● **Exercise brief**
Below are some entries; report how many of their lines contain the word "InfinitePlace", giving nothing besides the number.

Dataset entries
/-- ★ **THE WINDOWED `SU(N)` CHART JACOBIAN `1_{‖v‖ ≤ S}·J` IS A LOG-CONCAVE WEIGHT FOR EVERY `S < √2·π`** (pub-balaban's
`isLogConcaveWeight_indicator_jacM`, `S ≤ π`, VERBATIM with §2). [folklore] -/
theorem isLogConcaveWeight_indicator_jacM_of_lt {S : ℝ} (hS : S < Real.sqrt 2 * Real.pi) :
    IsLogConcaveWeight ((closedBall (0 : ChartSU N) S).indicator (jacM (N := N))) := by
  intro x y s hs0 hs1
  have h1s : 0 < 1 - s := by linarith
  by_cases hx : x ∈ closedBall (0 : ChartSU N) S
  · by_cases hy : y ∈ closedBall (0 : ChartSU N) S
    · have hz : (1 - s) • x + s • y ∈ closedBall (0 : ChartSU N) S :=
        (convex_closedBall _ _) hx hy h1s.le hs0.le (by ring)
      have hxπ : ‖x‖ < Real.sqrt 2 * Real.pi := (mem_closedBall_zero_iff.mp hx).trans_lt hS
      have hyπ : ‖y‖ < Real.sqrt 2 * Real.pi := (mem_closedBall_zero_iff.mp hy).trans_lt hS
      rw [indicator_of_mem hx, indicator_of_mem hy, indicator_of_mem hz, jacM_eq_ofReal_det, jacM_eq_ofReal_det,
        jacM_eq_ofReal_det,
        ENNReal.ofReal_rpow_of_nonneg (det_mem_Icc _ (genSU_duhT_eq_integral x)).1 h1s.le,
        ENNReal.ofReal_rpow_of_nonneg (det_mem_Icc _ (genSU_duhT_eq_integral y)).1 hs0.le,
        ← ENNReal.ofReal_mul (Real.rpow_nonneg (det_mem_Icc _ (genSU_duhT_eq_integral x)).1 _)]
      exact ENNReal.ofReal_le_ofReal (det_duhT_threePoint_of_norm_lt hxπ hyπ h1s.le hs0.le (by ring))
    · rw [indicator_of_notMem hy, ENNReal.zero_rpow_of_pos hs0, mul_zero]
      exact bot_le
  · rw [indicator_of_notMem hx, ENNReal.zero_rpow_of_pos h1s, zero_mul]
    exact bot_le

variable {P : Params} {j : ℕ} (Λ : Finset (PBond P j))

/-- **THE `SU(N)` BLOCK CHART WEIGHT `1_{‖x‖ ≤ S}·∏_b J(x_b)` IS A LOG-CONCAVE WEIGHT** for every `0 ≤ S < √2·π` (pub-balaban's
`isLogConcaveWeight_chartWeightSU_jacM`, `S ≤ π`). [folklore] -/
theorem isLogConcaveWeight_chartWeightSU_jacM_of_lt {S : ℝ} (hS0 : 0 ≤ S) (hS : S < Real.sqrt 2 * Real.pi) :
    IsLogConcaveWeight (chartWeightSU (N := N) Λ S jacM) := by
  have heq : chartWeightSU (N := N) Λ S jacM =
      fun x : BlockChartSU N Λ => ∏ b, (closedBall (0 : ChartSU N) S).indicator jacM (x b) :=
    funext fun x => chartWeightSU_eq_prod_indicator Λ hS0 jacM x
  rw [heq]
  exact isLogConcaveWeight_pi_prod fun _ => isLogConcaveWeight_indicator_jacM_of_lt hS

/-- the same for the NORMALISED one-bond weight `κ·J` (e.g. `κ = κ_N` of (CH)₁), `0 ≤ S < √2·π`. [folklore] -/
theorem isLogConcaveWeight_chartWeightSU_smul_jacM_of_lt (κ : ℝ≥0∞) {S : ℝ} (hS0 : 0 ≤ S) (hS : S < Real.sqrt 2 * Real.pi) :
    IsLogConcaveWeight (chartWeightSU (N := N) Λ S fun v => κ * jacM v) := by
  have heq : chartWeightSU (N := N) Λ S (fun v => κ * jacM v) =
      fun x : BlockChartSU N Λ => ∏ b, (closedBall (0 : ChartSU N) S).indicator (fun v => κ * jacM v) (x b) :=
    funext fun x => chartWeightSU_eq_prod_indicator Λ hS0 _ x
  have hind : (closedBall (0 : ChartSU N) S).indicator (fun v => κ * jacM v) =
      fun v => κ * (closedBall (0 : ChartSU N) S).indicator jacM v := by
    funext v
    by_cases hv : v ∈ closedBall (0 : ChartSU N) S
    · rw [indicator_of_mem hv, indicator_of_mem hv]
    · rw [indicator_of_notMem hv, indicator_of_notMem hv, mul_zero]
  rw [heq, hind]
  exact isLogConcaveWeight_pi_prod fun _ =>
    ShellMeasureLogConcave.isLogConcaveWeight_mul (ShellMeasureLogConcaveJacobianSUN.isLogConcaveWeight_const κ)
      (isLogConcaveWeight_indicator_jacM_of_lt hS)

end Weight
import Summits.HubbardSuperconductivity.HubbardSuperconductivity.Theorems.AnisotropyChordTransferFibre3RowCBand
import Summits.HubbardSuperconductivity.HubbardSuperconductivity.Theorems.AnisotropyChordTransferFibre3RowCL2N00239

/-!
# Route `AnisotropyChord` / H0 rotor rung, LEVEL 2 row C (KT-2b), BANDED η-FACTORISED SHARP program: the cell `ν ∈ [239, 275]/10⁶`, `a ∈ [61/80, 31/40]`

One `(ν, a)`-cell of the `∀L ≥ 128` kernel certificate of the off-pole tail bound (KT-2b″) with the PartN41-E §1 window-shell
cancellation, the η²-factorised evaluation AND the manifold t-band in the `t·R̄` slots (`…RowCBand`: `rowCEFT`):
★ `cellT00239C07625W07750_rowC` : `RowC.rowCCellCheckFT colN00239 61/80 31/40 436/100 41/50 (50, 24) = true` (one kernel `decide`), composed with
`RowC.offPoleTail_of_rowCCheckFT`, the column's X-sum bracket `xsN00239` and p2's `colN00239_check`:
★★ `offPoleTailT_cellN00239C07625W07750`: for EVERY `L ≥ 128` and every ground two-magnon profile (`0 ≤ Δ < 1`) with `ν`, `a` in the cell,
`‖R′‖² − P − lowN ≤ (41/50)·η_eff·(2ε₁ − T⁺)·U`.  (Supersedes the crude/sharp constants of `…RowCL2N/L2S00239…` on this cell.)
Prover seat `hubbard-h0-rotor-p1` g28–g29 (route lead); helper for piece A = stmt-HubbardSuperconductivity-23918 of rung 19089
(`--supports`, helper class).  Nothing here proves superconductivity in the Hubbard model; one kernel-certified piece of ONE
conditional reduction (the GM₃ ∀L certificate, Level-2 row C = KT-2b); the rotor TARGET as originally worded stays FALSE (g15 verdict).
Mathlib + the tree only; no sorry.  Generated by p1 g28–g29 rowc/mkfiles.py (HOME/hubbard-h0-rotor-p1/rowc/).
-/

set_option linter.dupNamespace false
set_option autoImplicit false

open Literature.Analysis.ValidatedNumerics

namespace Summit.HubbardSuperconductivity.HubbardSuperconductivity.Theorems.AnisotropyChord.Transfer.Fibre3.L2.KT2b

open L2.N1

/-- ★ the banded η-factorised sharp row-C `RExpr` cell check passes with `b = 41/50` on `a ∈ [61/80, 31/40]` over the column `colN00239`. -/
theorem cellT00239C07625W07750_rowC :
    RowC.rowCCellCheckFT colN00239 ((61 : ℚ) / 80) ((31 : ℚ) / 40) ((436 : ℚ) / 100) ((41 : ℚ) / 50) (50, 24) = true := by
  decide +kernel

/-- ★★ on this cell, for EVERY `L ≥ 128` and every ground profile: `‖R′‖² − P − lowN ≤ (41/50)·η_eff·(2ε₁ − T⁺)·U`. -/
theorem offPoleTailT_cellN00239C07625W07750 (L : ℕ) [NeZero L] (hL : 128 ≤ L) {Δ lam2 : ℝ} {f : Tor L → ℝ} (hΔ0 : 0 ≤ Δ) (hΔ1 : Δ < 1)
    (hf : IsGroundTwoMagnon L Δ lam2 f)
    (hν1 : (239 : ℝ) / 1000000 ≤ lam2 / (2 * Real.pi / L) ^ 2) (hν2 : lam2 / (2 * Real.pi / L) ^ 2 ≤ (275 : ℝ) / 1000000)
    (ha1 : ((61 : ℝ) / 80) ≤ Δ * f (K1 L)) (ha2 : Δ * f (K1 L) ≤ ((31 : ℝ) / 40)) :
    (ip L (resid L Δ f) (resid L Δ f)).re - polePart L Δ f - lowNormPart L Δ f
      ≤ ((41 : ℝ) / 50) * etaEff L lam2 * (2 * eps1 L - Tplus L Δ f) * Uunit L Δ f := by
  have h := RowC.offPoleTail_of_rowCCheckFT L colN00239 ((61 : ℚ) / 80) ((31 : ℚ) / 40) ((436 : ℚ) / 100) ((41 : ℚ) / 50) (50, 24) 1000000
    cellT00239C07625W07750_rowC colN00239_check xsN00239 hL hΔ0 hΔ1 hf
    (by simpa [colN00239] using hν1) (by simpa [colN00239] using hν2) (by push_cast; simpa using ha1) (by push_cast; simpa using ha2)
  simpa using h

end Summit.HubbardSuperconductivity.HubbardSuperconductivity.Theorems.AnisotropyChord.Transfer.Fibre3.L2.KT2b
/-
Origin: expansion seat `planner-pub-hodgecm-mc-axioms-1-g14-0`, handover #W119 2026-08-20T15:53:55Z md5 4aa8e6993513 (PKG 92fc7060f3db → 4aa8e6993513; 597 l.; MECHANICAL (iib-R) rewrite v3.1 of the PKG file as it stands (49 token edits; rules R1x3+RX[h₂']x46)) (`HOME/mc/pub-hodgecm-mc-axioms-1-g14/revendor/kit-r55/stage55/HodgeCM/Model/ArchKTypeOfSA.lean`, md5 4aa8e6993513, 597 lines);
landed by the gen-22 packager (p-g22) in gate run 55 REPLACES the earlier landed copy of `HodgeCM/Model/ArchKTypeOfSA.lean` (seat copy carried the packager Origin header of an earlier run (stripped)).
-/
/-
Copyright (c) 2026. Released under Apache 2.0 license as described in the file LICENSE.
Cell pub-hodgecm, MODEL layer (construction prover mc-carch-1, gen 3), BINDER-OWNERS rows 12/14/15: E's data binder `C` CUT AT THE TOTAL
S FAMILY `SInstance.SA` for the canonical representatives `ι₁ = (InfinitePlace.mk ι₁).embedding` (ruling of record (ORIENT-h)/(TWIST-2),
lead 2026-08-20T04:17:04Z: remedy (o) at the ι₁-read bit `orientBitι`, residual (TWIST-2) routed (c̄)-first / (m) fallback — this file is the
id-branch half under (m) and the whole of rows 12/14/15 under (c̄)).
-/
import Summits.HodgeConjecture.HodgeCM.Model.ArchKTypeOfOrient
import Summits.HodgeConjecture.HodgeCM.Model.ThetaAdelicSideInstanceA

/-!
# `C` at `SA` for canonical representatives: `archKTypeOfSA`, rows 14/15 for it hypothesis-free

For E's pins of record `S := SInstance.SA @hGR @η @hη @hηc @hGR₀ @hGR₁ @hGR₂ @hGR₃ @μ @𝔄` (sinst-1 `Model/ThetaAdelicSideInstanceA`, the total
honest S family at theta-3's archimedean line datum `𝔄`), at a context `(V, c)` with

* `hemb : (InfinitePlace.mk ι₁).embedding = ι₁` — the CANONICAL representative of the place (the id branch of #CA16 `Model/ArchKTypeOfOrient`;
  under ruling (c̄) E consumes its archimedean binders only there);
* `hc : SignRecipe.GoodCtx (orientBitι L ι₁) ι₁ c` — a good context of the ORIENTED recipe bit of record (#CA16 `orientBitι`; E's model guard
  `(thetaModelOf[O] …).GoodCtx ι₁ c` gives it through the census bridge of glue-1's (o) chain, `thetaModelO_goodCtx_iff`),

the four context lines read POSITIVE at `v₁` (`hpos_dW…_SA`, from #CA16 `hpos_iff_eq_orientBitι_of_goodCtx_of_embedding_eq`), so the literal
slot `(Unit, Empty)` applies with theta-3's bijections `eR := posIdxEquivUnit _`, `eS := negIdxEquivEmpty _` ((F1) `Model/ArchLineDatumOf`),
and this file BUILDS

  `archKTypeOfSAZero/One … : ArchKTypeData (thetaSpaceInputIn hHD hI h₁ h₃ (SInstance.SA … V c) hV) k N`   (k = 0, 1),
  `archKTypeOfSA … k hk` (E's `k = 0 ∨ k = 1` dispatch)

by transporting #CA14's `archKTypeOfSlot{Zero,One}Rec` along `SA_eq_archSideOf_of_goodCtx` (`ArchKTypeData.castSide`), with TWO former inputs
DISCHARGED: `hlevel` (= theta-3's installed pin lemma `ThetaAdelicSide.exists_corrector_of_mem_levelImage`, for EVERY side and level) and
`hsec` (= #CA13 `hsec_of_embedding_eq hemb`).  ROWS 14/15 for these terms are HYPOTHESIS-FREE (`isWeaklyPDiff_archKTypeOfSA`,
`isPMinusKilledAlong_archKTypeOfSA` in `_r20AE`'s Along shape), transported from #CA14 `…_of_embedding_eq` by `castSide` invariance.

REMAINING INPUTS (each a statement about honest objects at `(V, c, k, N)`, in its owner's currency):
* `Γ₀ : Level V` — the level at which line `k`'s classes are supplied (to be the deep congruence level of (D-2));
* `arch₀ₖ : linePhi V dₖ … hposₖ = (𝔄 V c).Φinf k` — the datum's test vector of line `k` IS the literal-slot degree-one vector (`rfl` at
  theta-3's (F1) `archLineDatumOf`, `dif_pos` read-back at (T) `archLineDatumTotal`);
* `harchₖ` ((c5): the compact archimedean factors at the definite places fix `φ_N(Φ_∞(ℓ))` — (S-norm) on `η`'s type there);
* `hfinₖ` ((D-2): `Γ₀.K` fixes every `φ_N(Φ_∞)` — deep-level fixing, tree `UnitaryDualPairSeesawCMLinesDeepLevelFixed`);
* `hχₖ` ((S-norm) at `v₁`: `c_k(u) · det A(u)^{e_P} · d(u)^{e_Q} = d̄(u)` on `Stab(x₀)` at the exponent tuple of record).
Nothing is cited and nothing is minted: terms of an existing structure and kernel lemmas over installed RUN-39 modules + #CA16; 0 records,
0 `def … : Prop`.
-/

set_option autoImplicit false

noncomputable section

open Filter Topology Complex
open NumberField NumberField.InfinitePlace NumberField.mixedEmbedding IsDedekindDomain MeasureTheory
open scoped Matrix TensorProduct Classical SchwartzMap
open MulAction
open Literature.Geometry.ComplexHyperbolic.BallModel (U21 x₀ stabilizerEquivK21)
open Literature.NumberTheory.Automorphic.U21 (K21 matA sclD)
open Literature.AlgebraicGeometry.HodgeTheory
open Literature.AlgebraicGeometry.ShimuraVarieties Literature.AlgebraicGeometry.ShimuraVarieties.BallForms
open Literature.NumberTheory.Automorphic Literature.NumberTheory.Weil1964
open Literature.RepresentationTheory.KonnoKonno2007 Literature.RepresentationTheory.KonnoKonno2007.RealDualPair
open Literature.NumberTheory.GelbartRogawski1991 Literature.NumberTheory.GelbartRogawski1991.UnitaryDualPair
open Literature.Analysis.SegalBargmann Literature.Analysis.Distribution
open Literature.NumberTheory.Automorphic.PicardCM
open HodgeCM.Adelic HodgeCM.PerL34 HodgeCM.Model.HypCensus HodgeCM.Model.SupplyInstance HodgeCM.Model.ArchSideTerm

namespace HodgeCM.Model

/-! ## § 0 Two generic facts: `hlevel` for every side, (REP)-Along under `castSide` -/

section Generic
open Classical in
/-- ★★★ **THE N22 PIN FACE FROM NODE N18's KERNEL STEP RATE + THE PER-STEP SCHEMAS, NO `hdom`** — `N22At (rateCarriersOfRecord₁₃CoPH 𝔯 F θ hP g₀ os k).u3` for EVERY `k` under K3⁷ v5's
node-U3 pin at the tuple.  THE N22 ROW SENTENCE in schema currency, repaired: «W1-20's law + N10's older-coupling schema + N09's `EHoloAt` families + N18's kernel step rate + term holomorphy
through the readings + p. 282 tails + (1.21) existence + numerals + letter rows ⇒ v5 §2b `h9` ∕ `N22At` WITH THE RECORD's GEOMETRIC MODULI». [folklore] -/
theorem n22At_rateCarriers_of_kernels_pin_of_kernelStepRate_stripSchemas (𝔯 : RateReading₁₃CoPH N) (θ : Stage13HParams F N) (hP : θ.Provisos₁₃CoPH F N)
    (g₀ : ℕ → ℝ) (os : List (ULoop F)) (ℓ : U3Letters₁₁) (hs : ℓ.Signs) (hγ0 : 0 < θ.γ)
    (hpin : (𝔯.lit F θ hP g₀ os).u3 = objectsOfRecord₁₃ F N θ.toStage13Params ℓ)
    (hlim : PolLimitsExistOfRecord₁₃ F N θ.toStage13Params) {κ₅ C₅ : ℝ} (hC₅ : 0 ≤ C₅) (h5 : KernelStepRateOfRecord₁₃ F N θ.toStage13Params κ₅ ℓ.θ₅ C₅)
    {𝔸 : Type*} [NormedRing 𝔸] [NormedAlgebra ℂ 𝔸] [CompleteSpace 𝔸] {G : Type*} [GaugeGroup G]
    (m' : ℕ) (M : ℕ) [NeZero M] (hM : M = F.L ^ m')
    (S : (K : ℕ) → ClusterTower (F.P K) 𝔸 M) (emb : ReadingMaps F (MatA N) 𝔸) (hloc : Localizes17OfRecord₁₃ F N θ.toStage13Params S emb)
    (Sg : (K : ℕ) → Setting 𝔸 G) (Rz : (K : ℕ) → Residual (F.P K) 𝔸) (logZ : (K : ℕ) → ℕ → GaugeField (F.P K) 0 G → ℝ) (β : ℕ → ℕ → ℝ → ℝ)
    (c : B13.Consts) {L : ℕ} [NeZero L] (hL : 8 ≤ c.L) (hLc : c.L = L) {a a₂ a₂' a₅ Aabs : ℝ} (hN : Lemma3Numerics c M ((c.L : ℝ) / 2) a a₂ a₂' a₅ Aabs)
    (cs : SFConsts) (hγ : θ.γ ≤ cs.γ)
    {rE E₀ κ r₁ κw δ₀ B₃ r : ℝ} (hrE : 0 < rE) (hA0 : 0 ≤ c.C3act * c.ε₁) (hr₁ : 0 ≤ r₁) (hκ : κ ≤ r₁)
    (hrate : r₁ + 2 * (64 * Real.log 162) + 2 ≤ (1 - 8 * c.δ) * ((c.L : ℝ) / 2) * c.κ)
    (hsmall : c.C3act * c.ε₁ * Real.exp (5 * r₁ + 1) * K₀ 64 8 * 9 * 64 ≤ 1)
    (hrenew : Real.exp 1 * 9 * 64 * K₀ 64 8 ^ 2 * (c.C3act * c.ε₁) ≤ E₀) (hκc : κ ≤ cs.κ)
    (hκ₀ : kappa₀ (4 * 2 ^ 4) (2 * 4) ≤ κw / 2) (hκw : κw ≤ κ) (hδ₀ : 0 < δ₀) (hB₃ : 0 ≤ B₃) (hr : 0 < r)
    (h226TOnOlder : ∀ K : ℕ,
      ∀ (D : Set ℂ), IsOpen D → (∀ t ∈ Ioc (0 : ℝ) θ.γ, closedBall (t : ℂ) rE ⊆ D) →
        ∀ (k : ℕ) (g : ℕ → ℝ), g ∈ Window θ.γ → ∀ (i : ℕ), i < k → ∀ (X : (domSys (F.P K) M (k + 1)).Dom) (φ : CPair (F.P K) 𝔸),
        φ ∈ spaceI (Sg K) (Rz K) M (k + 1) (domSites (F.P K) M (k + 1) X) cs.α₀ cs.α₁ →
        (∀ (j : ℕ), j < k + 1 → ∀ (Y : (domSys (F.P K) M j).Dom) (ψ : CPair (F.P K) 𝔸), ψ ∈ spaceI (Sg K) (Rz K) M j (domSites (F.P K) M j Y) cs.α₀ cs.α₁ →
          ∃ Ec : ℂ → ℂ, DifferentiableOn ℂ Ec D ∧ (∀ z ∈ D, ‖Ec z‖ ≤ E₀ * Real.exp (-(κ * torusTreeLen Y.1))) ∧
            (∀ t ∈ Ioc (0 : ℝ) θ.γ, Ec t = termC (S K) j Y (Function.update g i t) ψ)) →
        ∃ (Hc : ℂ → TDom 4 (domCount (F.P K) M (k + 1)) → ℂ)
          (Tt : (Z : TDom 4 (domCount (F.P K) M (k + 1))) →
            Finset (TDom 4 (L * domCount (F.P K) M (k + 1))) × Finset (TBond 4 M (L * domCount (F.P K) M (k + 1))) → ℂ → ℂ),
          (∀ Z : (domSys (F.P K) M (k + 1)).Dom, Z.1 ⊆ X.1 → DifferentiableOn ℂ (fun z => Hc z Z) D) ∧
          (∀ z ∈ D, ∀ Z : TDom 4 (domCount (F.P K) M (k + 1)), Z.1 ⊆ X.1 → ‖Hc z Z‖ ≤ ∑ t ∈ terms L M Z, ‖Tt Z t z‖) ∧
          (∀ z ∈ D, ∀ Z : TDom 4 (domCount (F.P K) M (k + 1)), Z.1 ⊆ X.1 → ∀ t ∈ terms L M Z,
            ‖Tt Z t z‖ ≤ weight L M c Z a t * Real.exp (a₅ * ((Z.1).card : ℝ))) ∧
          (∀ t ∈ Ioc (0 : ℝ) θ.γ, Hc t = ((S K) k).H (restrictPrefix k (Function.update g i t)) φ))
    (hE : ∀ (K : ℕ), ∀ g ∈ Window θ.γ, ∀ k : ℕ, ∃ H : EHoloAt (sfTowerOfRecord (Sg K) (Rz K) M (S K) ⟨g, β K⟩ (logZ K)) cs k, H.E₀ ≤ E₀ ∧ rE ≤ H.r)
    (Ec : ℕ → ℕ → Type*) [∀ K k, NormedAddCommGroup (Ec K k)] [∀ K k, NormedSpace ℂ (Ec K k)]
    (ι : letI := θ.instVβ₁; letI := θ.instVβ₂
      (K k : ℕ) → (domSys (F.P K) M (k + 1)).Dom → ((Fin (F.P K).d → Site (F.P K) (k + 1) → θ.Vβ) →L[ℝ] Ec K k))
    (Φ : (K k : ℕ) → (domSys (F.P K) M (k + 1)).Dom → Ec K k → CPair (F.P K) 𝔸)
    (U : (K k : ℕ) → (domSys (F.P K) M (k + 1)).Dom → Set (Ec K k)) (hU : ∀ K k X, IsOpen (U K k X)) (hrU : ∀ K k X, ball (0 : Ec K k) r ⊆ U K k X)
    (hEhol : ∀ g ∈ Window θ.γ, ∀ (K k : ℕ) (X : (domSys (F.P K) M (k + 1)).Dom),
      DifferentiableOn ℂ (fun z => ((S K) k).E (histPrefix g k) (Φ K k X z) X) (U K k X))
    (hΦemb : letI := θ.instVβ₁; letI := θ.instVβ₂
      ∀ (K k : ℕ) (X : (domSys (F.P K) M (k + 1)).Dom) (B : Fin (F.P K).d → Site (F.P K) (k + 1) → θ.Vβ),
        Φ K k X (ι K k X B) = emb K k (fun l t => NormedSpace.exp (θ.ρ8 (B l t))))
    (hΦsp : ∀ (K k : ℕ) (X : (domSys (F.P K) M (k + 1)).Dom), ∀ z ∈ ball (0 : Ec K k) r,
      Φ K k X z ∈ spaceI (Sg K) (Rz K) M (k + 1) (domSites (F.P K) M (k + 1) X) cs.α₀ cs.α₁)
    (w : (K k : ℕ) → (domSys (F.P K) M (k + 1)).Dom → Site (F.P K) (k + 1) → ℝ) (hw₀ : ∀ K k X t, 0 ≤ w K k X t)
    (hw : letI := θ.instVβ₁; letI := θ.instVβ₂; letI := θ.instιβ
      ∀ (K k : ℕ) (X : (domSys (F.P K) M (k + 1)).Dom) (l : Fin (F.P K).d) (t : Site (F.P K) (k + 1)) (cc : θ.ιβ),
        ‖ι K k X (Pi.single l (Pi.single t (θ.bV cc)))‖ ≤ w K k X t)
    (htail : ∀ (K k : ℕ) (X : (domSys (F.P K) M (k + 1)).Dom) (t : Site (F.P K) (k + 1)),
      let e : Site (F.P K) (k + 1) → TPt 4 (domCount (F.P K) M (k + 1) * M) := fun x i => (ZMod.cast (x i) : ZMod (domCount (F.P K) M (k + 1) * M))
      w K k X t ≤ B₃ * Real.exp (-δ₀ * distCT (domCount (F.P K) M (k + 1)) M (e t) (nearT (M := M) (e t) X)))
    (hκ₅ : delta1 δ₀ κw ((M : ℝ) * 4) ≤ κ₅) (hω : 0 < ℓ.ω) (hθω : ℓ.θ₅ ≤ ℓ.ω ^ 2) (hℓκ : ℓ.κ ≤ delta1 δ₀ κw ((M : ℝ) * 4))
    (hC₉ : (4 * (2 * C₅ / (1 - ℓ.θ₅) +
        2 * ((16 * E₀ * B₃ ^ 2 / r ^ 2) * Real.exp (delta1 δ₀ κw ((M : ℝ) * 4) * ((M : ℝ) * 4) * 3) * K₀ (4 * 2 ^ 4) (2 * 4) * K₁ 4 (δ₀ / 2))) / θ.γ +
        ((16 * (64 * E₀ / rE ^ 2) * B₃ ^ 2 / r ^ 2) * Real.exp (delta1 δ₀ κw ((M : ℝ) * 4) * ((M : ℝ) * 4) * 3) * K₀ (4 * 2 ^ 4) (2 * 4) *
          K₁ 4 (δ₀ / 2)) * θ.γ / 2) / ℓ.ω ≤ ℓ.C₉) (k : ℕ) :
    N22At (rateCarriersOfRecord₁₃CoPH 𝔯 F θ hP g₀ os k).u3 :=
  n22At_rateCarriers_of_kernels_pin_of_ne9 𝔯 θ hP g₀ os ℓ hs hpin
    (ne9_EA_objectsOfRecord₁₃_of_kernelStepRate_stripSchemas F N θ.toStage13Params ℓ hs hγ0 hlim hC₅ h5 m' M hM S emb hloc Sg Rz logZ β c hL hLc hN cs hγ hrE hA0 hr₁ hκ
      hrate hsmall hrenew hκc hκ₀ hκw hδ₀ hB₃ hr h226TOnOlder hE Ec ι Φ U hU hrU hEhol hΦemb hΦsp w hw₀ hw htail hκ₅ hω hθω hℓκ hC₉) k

● **Output below**
3